> _GOAL OF THE EXERCISE_:
With the material below, print exactly the lines between the line holding "(hnorm : ∀ x" and the line holding "Set.univ).toReal := by", inclusive. Add nothing else.

> _INFORMATION_:
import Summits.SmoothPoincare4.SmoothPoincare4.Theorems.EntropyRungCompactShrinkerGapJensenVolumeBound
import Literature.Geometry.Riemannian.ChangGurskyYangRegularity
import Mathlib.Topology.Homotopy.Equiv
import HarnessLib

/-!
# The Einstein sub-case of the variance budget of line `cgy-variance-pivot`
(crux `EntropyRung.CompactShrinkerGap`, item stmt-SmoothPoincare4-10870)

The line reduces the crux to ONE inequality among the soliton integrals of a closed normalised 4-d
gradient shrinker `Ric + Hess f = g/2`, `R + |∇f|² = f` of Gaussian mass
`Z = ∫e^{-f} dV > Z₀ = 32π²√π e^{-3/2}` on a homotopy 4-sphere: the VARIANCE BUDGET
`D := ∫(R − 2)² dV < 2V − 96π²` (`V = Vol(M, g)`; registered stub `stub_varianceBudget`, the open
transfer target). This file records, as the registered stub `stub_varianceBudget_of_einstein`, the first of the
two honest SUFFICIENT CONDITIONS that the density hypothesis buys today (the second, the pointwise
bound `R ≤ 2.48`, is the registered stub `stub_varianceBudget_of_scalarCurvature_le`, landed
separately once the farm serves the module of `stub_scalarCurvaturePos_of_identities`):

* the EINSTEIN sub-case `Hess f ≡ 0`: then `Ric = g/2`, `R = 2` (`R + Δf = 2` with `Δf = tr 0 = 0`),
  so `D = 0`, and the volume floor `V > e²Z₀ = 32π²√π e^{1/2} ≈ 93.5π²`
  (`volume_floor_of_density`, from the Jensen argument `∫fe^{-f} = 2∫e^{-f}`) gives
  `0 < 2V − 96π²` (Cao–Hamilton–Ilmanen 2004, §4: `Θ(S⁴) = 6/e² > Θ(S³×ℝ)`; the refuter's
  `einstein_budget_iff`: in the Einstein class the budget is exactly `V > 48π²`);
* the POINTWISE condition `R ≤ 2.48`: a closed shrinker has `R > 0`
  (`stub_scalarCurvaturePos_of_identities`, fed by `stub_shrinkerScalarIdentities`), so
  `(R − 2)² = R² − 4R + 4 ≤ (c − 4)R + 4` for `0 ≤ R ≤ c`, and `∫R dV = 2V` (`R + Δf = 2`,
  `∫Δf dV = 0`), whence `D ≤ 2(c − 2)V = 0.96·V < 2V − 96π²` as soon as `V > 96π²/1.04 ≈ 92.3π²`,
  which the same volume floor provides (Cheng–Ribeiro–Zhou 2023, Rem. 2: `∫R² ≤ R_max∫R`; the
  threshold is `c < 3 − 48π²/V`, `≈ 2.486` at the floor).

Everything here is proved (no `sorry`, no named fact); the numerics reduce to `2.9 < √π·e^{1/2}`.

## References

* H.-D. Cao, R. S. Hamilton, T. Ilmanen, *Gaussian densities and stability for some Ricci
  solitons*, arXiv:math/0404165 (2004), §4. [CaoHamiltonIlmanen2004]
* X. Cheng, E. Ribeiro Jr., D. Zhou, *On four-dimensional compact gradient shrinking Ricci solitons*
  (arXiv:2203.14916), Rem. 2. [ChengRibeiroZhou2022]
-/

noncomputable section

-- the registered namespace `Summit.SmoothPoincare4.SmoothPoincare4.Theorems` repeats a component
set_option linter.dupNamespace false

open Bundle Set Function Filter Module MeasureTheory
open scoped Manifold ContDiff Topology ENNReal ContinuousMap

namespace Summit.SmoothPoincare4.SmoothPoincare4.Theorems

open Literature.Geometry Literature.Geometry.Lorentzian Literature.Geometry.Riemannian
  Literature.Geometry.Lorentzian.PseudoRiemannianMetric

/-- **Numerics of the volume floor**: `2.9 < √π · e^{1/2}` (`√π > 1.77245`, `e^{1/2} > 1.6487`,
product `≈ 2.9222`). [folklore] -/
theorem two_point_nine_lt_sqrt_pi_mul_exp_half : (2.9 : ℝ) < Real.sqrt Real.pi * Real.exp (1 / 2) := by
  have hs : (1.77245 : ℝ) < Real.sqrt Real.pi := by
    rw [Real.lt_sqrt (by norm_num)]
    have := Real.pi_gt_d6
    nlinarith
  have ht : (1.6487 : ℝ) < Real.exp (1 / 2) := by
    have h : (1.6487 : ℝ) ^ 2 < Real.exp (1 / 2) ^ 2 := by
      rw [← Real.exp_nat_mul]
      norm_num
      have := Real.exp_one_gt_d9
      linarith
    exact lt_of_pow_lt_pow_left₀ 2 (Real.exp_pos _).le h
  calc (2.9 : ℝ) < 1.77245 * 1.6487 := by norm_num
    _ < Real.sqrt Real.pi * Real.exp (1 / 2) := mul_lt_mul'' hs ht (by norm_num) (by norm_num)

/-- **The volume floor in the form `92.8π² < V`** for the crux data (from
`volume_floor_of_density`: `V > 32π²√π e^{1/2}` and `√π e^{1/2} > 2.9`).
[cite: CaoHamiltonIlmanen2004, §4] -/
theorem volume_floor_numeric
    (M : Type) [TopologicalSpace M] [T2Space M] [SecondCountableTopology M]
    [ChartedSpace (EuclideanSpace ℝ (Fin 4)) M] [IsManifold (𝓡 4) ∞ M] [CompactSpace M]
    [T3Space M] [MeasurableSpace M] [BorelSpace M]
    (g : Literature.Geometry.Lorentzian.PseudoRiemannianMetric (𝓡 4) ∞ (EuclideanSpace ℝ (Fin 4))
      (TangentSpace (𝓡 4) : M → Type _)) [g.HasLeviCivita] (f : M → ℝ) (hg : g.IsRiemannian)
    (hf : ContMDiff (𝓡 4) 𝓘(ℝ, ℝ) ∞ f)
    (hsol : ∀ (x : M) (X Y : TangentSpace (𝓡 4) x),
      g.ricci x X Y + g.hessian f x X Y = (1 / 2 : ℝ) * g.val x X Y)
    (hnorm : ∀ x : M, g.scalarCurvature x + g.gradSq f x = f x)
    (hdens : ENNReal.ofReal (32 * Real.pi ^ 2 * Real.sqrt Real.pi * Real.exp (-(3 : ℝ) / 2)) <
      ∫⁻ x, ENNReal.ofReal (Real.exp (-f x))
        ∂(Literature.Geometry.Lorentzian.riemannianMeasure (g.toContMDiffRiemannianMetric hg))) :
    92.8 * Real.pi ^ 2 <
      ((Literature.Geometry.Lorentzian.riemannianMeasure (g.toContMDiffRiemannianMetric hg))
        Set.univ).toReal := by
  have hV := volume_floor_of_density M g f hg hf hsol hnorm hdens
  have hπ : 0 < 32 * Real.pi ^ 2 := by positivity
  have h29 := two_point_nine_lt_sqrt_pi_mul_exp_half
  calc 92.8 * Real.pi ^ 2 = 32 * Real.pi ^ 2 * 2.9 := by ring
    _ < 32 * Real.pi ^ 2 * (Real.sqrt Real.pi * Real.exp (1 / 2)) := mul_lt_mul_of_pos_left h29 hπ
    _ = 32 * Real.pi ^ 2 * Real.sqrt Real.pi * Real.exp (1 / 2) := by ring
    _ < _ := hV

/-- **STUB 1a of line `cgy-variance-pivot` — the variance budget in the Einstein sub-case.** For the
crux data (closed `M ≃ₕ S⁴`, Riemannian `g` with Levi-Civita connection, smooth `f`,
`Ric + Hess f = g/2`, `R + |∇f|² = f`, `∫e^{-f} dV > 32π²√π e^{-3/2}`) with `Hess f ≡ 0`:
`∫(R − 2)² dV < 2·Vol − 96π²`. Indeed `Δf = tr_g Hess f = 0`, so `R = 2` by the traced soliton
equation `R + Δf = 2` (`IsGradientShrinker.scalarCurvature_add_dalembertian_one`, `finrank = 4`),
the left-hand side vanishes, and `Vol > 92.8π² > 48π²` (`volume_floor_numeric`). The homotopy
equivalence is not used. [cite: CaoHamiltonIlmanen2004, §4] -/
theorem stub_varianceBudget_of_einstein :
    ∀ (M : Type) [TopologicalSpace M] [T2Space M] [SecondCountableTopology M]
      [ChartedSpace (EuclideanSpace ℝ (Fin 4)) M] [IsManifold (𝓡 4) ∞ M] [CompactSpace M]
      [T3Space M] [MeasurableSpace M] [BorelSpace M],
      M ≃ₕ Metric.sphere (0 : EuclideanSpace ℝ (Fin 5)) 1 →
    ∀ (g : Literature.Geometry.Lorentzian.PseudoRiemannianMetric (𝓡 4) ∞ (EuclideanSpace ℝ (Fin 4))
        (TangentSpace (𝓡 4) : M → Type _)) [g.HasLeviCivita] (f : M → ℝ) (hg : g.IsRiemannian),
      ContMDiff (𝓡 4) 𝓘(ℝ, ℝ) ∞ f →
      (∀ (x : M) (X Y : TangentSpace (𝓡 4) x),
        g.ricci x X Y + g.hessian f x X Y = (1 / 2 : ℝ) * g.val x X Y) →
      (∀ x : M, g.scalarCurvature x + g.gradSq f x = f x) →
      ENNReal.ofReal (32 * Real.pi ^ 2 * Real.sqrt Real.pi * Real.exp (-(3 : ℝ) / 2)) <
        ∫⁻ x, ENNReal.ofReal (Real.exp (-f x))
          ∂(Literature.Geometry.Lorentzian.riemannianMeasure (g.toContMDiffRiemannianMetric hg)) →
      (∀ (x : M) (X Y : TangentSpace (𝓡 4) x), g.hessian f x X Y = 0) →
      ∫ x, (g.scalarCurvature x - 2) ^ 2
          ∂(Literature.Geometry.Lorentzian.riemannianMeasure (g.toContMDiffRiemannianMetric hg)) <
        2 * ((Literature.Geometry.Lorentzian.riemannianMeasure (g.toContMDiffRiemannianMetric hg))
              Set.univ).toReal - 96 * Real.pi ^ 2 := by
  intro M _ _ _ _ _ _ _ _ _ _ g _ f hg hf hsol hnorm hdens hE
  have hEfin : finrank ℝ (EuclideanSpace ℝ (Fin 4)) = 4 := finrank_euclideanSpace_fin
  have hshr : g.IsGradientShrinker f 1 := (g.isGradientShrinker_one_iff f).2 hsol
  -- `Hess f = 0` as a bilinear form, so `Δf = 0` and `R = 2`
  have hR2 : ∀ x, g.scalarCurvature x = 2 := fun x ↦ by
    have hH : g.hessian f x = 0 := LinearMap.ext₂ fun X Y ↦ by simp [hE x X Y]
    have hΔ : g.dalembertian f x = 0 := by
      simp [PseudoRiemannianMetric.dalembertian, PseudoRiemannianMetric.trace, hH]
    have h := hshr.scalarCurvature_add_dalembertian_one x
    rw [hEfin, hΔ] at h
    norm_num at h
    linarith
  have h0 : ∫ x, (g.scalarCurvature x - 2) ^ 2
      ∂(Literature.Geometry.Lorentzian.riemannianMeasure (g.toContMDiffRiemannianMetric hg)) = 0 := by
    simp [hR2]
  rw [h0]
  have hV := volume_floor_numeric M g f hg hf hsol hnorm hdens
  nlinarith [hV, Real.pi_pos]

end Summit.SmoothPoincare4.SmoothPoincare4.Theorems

> _ANSWER AREA_:
    (hnorm : ∀ x : M, g.scalarCurvature x + g.gradSq f x = f x)
    (hdens : ENNReal.ofReal (32 * Real.pi ^ 2 * Real.sqrt Real.pi * Real.exp (-(3 : ℝ) / 2)) <
      ∫⁻ x, ENNReal.ofReal (Real.exp (-f x))
        ∂(Literature.Geometry.Lorentzian.riemannianMeasure (g.toContMDiffRiemannianMetric hg))) :
    92.8 * Real.pi ^ 2 <
      ((Literature.Geometry.Lorentzian.riemannianMeasure (g.toContMDiffRiemannianMetric hg))
        Set.univ).toReal := by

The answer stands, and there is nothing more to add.